→ TASK ITEM
In the material below, some lines may hold the word "entries"; state how many do, giving only the number.

→ DATA FOR THE TASK
______

import Summits.Ventures.CertifiedManyBodySolver.Transport.LTIPrimalHubbardChainTLM
import HarnessLib

/-!
# Ventures/CertifiedManyBodySolver — Transport/LTIPrimalHubbardChainEntTLM.lean

Speedrun cell sr-mbsolver — LIT team (lit-1 gen-6), D-19 r115 (3): the ENT node (`Transport/LTIPrimalHubbardChainEnt.lean`) in the
LITERAL SHAPE of op-08's formulation-B problem files (`code/oplayer/tl_marginal.py`, kind `tl_marginal`, `G`-free issue r115):
objective `toSpin (tlmObjective t U n)` (`h_avg`) and the site-averaged total-density row `Re tr(toSpin (tlmDensity n) ρ) = filling`
(`Transport/LTIPrimalHubbardChainTLM.lean`); all other rows (PSD, trace, LTI, `(N↑,N↓)` sector zeros, real entries bounded by one,
entropy row `0 ≤ S(ρ) − S(tr_{n+1} ρ)`) verbatim. `ent_tlm_chainWindow_energyPerSite_ge` (every ring), `ent_tlm_chainWindow_energyDensity_ge`
(filling `1` ⇒ `E ≤ hubbardChainEnergyDensity t U`), `ent_tlm_chainWindow_energyDensityAt_ge` (filling `p/q`).
HONEST FRAMING: first certified bounds; not a superconductivity verdict; every number certified or labelled float.
[cite: KullEtAl2024, §II.B, §VI.B] [cite: FawziFawziScalet2024Entropy, Theorem 4.1] [cite: Han2020Bootstrap, §2]
-/

noncomputable section

open Matrix Complex Filter Topology
open scoped ComplexOrder
open Literature.Probability.LatticeModels
open Literature.MathematicalPhysics.QuantumLattice
open Literature.MathematicalPhysics.QuantumLattice.HubbardWave0
open Literature.MathematicalPhysics.QuantumLattice.ThermodynamicLimit
open Literature.MathematicalPhysics.QuantumLattice.JordanWigner
open Literature.MathematicalPhysics.QuantumManyBody.StateRelaxation
open Literature.InformationTheory.Entropy (vonNeumannEntropy)

namespace Summit.Ventures.CertifiedManyBodySolver.Transport

/-! ### The ENT node in `tl_marginal` shape: transport to every ring and to the thermodynamic limit -/

section Node

variable {L : ℕ} [NeZero L]

/-- **THEOREM ENT-B0 in `tl_marginal` shape (ring form).** Window `W' = {-1, …, n+1}` (`k = n + 3` sites). If `E ≤ Re tr(toSpin(h_avg) ρ)`
for every window variable `ρ : Op (PolySite W') 4` with `ρ ⪰ 0`, `tr ρ = 1`, the local-translation-invariance row, `(N↑,N↓)` sector
zeros, the site-averaged TOTAL density row `Re tr(toSpin(n_avg) ρ) = ν` (`ν = 2·nh/L`), real entries bounded by one, and the entropy row
`0 ≤ S(ρ) − S(tr_{n+1} ρ)`, then `E ≤ E₀(ring L, N = 2nh)/L` for every `L ≥ 3`, `nh ≤ L`, with `x ↦ x mod L` injective on `{-1, …, 2n+3}`.
[cite: KullEtAl2024, §II.B, §VI.B] [cite: FawziFawziScalet2024Entropy, Theorem 4.1] -/
theorem ent_tlm_chainWindow_energyPerSite_ge (t U : ℝ) (n : ℕ) (hL : 3 ≤ L) {nh : ℕ} (hn : nh ≤ L)
    (hInj : Set.InjOn (Torus.proj (d := 1) L) ↑(chainWindow (-1) (2 * (n : ℤ) + 3)))
    {ν E : ℝ} (hν : ν = 2 * (nh : ℝ) / (L : ℝ))
    (hclaim : ∀ ρ : Op (PolySite (chainWindow (-1) ((n : ℤ) + 1))) 4, ρ.PosSemidef → ρ.trace = 1 →
      spinPartialTrace ((PolySite.affEmb 1 (unitVec 0) (chainWindow (-1) (n : ℤ))).trans
          (PolySite.incl (affShiftSet_chainWindow_subset (-1) (n : ℤ)))) ρ =
        spinPartialTrace (PolySite.incl (chainWindow_mono_right (-1) (by omega : (n : ℤ) ≤ n + 1))) ρ →
      (∀ σ : Fin 2, ∀ k k' : TensorIndex (PolySite (chainWindow (-1) ((n : ℤ) + 1))) 4,
        (∑ x, if σ ∈ siteOcc (k x) then 1 else 0 : ℕ) ≠ (∑ x, if σ ∈ siteOcc (k' x) then 1 else 0 : ℕ) → ρ k k' = 0) →
      ((toSpin (tlmDensity n) * ρ).trace).re = ν →
      (∀ k k' : TensorIndex (PolySite (chainWindow (-1) ((n : ℤ) + 1))) 4, starRingEnd ℂ (ρ k k') = ρ k k') →
      (∀ k k' : TensorIndex (PolySite (chainWindow (-1) ((n : ℤ) + 1))) 4, ‖ρ k k'‖ ≤ 1) →
      0 ≤ vonNeumannEntropy ρ -
        vonNeumannEntropy (spinPartialTrace (PolySite.incl (chainWindow_mono_right (-1) (by omega : (n : ℤ) ≤ n + 1))) ρ) →
      E ≤ ((toSpin (tlmObjective t U n) * ρ).trace).re) :
    E ≤ energyPerSite (hubbardChain L) t U (2 * nh) := by
  obtain ⟨ρ, hρpsd, hρtr, hρLTI, hρsec, hρdens, hρreal, hρbd, hρent, hobj⟩ :=
    exists_lti_ent_feasible_chainWindow t U n hL hn hInj
  have hd : ((toSpin (tlmDensity n) * ρ).trace).re = ν := by
    rw [trace_tlmDensity_eq_of_lti n hρLTI, Complex.re_sum, Fin.sum_univ_two, hρdens, hρdens, hν]
    ring
  have ho : ((toSpin (tlmObjective t U n) * ρ).trace).re = energyPerSite (hubbardChain L) t U (2 * nh) := by
    rw [trace_tlmObjective_eq_of_lti n t U hρLTI, hobj]
  exact ho ▸ hclaim ρ hρpsd hρtr hρLTI hρsec hd hρreal hρbd hρent

/-- **THEOREM ENT-B0 in `tl_marginal` shape (thermodynamic limit, half filling):** with the site-averaged total density row
`Re tr(toSpin(n_avg) ρ) = 1` (`filling = 1`), `E ≤ hubbardChainEnergyDensity t U` (`U ≥ 0`).
[cite: KullEtAl2024, §II.B, §VI.B] [cite: FawziFawziScalet2024Entropy, Theorem 4.1] [cite: Ruelle1969, §2.2] -/
theorem ent_tlm_chainWindow_energyDensity_ge (t : ℝ) {U : ℝ} (hU : 0 ≤ U) (n : ℕ) {E : ℝ}
    (hclaim : ∀ ρ : Op (PolySite (chainWindow (-1) ((n : ℤ) + 1))) 4, ρ.PosSemidef → ρ.trace = 1 →
      spinPartialTrace ((PolySite.affEmb 1 (unitVec 0) (chainWindow (-1) (n : ℤ))).trans
          (PolySite.incl (affShiftSet_chainWindow_subset (-1) (n : ℤ)))) ρ =
        spinPartialTrace (PolySite.incl (chainWindow_mono_right (-1) (by omega : (n : ℤ) ≤ n + 1))) ρ →
      (∀ σ : Fin 2, ∀ k k' : TensorIndex (PolySite (chainWindow (-1) ((n : ℤ) + 1))) 4,
        (∑ x, if σ ∈ siteOcc (k x) then 1 else 0 : ℕ) ≠ (∑ x, if σ ∈ siteOcc (k' x) then 1 else 0 : ℕ) → ρ k k' = 0) →
      ((toSpin (tlmDensity n) * ρ).trace).re = 1 →
      (∀ k k' : TensorIndex (PolySite (chainWindow (-1) ((n : ℤ) + 1))) 4, starRingEnd ℂ (ρ k k') = ρ k k') →
      (∀ k k' : TensorIndex (PolySite (chainWindow (-1) ((n : ℤ) + 1))) 4, ‖ρ k k'‖ ≤ 1) →
      0 ≤ vonNeumannEntropy ρ -
        vonNeumannEntropy (spinPartialTrace (PolySite.incl (chainWindow_mono_right (-1) (by omega : (n : ℤ) ≤ n + 1))) ρ) →
      E ≤ ((toSpin (tlmObjective t U n) * ρ).trace).re) :
    E ≤ hubbardChainEnergyDensity t U := by
  obtain ⟨L₀, hL₀⟩ := exists_forall_le_injOn_proj (chainWindow (-1) (2 * (n : ℤ) + 3))
  refine hubbardChainEnergyDensity_ge_of_forall_ge t hU (max L₀ 3) fun L hL hLe => ?_
  have hL3 : 3 ≤ L := le_trans (le_max_right _ _) hL
  have hLL : L₀ ≤ L := le_trans (le_max_left _ _) hL
  haveI : NeZero L := ⟨by omega⟩
  obtain ⟨m, hm⟩ := hLe
  have hmL : m ≤ L := by omega
  have hL0 : (L : ℝ) ≠ 0 := Nat.cast_ne_zero.2 (by omega)
  have hν : (1 : ℝ) = 2 * (m : ℝ) / (L : ℝ) := by
    rw [eq_div_iff hL0, hm]
    push_cast
    ring
  have key := ent_tlm_chainWindow_energyPerSite_ge (L := L) t U n hL3 hmL (hL₀ L hLL) hν hclaim
  rw [energyPerSite_fermionTorusGraph_one] at key
  have h2 : 2 * m = L := by omega
  rw [h2] at key
  exact key

/-- **THEOREM ENT-B0 in `tl_marginal` shape (thermodynamic limit, filling `p/q`):** with the site-averaged total density row
`Re tr(toSpin(n_avg) ρ) = p/q` particles per site (`1 ≤ q`, `p ≤ 2q`; per-spin density `p/(2q)`), `E ≤ hubbardChainEnergyDensityAt t U p q`
(`U ≥ 0`). [cite: KullEtAl2024, §II.B, §VI.B] [cite: FawziFawziScalet2024Entropy, Theorem 4.1] [cite: Ruelle1969, §2.2] -/
theorem ent_tlm_chainWindow_energyDensityAt_ge (t : ℝ) {U : ℝ} (hU : 0 ≤ U) {p q : ℕ} (hq : 1 ≤ q) (hp : p ≤ 2 * q)
    (n : ℕ) {E : ℝ}
    (hclaim : ∀ ρ : Op (PolySite (chainWindow (-1) ((n : ℤ) + 1))) 4, ρ.PosSemidef → ρ.trace = 1 →
      spinPartialTrace ((PolySite.affEmb 1 (unitVec 0) (chainWindow (-1) (n : ℤ))).trans
          (PolySite.incl (affShiftSet_chainWindow_subset (-1) (n : ℤ)))) ρ =
        spinPartialTrace (PolySite.incl (chainWindow_mono_right (-1) (by omega : (n : ℤ) ≤ n + 1))) ρ →
      (∀ σ : Fin 2, ∀ k k' : TensorIndex (PolySite (chainWindow (-1) ((n : ℤ) + 1))) 4,
        (∑ x, if σ ∈ siteOcc (k x) then 1 else 0 : ℕ) ≠ (∑ x, if σ ∈ siteOcc (k' x) then 1 else 0 : ℕ) → ρ k k' = 0) →
      ((toSpin (tlmDensity n) * ρ).trace).re = (p : ℝ) / (q : ℝ) →
      (∀ k k' : TensorIndex (PolySite (chainWindow (-1) ((n : ℤ) + 1))) 4, starRingEnd ℂ (ρ k k') = ρ k k') →
      (∀ k k' : TensorIndex (PolySite (chainWindow (-1) ((n : ℤ) + 1))) 4, ‖ρ k k'‖ ≤ 1) →
      0 ≤ vonNeumannEntropy ρ -
        vonNeumannEntropy (spinPartialTrace (PolySite.incl (chainWindow_mono_right (-1) (by omega : (n : ℤ) ≤ n + 1))) ρ) →
      E ≤ ((toSpin (tlmObjective t U n) * ρ).trace).re) :
    E ≤ hubbardChainEnergyDensityAt t U p q := by
  obtain ⟨L₀, hL₀⟩ := exists_forall_le_injOn_proj (chainWindow (-1) (2 * (n : ℤ) + 3))
  refine hubbardChainEnergyDensityAt_ge_of_frequently_ge t hU hq hp (Filter.frequently_atTop.2 fun m => ?_)
  set k : ℕ := max m (max L₀ 3) with hk
  have hkm : m ≤ k := le_max_left _ _
  have hkL : L₀ ≤ k := le_trans (le_max_left _ _) (le_max_right _ _)
  have hk3 : 3 ≤ k := le_trans (le_max_right _ _) (le_max_right _ _)
  refine ⟨2 * k, by omega, ?_⟩
  have hL3 : 3 ≤ q * (2 * k) := le_trans hk3 (by nlinarith)
  have hLL : L₀ ≤ q * (2 * k) := le_trans hkL (by nlinarith)
  haveI : NeZero (q * (2 * k)) := ⟨by omega⟩
  have hn : p * k ≤ q * (2 * k) := by nlinarith
  have hq0 : (q : ℝ) ≠ 0 := Nat.cast_ne_zero.2 (by omega)
  have hqk : ((q * (2 * k) : ℕ) : ℝ) ≠ 0 := Nat.cast_ne_zero.2 (by omega)
  have hν : (p : ℝ) / (q : ℝ) = 2 * ((p * k : ℕ) : ℝ) / ((q * (2 * k) : ℕ) : ℝ) := by
    rw [div_eq_div_iff hq0 hqk]
    push_cast
    ring
  have key := ent_tlm_chainWindow_energyPerSite_ge (L := q * (2 * k)) t U n hL3 hn (hL₀ _ hLL) hν hclaim
  rw [energyPerSite_fermionTorusGraph_one] at key
  have hN : 2 * (p * k) = p * (2 * k) := by ring
  rw [hN] at key
  exact key

end Node

end Summit.Ventures.CertifiedManyBodySolver.Transport
import Literature.NumberTheory.EllipticCurves.SkinnerUrban2014.GL2MainConjecture
import Literature.NumberTheory.EllipticCurves.Rank1Residual.Predicates
import HarnessLib

/-!
# U3 / ROUTE-BK definition request D1 (minimal typing): the COMPANION relation `g ≡ f_E (mod λ)` at `3`
# for a weight-2 newform `g` of level prime to `3` (cell `bsd-uniform`, track U3, seat u3-p2; draft)

HONEST FRAMING: ONE predicate and its unfolding lemma; nothing asserted, no instance of the route's
interface is built here. `HOME/u3/ROUTE-BK.md` §2 D1 asks for "`IsCompanion W g` / the set `S₂(E[3])`:
weight-2 newforms `g` of level prime to `3`, 3-ordinary, with `ρ̄_{g,𝔭} ≅ E[3]`". The tree has no
residual representation ATTACHED TO A NEWFORM as a theorem (S–U's `residualRep Δ` is the reduction of an
integral DATUM `Δ : OrdinaryNewformDatum g p ι`, a hypothesis structure); the minimal print-faithful
typing of the congruence is therefore by HECKE EIGENVALUES: for the embedding `ι : coeffField g → ℚ̄₃`
(which singles out the prime `λ ∣ 3`), `ι(a_ℓ(g)) ≡ a_ℓ(E) (mod λ)`, i.e. `‖ι(a_ℓ(g)) − a_ℓ(E)‖ < 1`,
at every prime `ℓ ∤ 3M` of good reduction for `E` — for an absolutely irreducible `E[3]` this is
EQUIVALENT to `ρ̄_{g,λ} ≅ E[3] ⊗ k_λ` by Brauer–Nesbitt and Chebotarev (Kim–Lee–Ponsinet §2.1: "S_k(ρ̄)
the set of newforms … such that the residual representation is isomorphic to ρ̄", arXiv:1909.01764
p0006 L5–6; Diamond–Taylor / DDT §3: congruence of eigenvalues outside the level ⟺ isomorphic
semisimplified residual representations). 3-ORDINARITY of `g` (`λ ∤ a₃(g)`, i.e. `‖ι(a₃(g))‖ = 1`) is
the S–U binder shape (`SkinnerUrban2014.thm1_…`: `‖ι ⟨(qExpansion 1 ⇑g).coeff p, _⟩‖ = 1`).
References: [Kim2019KatoInvariants] §2.1; [SkinnerUrban2014] Thm. 1 (p. 2) binders; [Edixhoven1992]
Thm. 4.5, [Gross1990], [ColemanVoloch1992] (companion forms: existence on the split locus — NOT asserted here).
-/

noncomputable section

open scoped Classical MatrixGroups ModularForm

open CongruenceSubgroup UpperHalfPlane WeierstrassCurve Literature.NumberTheory.EllipticCurves.ModularForms

namespace Summit.BirchSwinnertonDyer.Uniform.U3.RouteBK

/-- **D1 (minimal typing): `(g, ι)` is a COMPANION AVATAR of `W` at `3`.** `g` is a weight-2 newform of
level `M` with trivial character (`IsNewform0 g`), `3 ∤ M`, `g` is 3-ORDINARY for the prime `λ ∣ 3` cut
out by `ι : coeffField g →+* ℚ̄₃` (`‖ι(a₃(g))‖ = 1`), and `g ≡ f_W (mod λ)`:
`‖ι(a_ℓ(g)) − a_ℓ(W)‖ < 1` for every prime `ℓ ≠ 3`, `ℓ ∤ M`, of good reduction for `W` — for `W[3]`
absolutely irreducible equivalent to `ρ̄_{g,λ} ≅ W[3] ⊗ k_λ` (Brauer–Nesbitt + Chebotarev). A
predicate; nothing asserted (existence on the split locus is ROUTE-BK's K2, a separate statement).
[cite: Kim2019KatoInvariants, §2.1 (arXiv:1909.01764 p0006 L5–6: the congruence class S_k(ρ̄))]
[cite: SkinnerUrban2014, Thm. 1 (p. 2) (the binder shapes: newform, p ∤ M, a_p a λ-adic unit)] -/
def IsCompanionOf (W : WeierstrassCurve ℚ) [W.IsGloballyMinimal] {M : ℕ} [NeZero M]
    (g : CuspForm (Gamma0 M) 2) (ι : coeffField g →+* PadicAlgCl 3) : Prop :=
  IsNewform0 g ∧ ¬ 3 ∣ M ∧
    ‖ι ⟨(qExpansion 1 ⇑g).coeff 3, coeff_mem_coeffField g 3⟩‖ = 1 ∧
    ∀ (ℓ : ℕ) [Fact ℓ.Prime], ℓ ≠ 3 → ¬ ℓ ∣ M → W.HasGoodReductionAtPrime ℓ →
      ‖ι ⟨(qExpansion 1 ⇑g).coeff ℓ, coeff_mem_coeffField g ℓ⟩ - (W.frobeniusTrace ℓ : PadicAlgCl 3)‖ < 1

/-- Unfolding `IsCompanionOf`. [cite: Kim2019KatoInvariants, §2.1 (p0006 L5–6)] -/
theorem isCompanionOf_iff (W : WeierstrassCurve ℚ) [W.IsGloballyMinimal] {M : ℕ} [NeZero M]
    (g : CuspForm (Gamma0 M) 2) (ι : coeffField g →+* PadicAlgCl 3) :
    IsCompanionOf W g ι ↔
      IsNewform0 g ∧ ¬ 3 ∣ M ∧
        ‖ι ⟨(qExpansion 1 ⇑g).coeff 3, coeff_mem_coeffField g 3⟩‖ = 1 ∧
        ∀ (ℓ : ℕ) [Fact ℓ.Prime], ℓ ≠ 3 → ¬ ℓ ∣ M → W.HasGoodReductionAtPrime ℓ →
          ‖ι ⟨(qExpansion 1 ⇑g).coeff ℓ, coeff_mem_coeffField g ℓ⟩ -
              (W.frobeniusTrace ℓ : PadicAlgCl 3)‖ < 1 :=
  Iff.rfl

/-- A companion has level prime to `3` and is 3-ordinary (projections, for the kit's `SUHyp`-side
consumers). [cite: SkinnerUrban2014, Thm. 1 (p. 2)] -/
theorem IsCompanionOf.not_dvd_level {W : WeierstrassCurve ℚ} [W.IsGloballyMinimal] {M : ℕ} [NeZero M]
    {g : CuspForm (Gamma0 M) 2} {ι : coeffField g →+* PadicAlgCl 3} (h : IsCompanionOf W g ι) :
    ¬ 3 ∣ M ∧ ‖ι ⟨(qExpansion 1 ⇑g).coeff 3, coeff_mem_coeffField g 3⟩‖ = 1 :=
  ⟨h.2.1, h.2.2.1⟩

end Summit.BirchSwinnertonDyer.Uniform.U3.RouteBK

end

______

→ WRITTEN ANSWER
2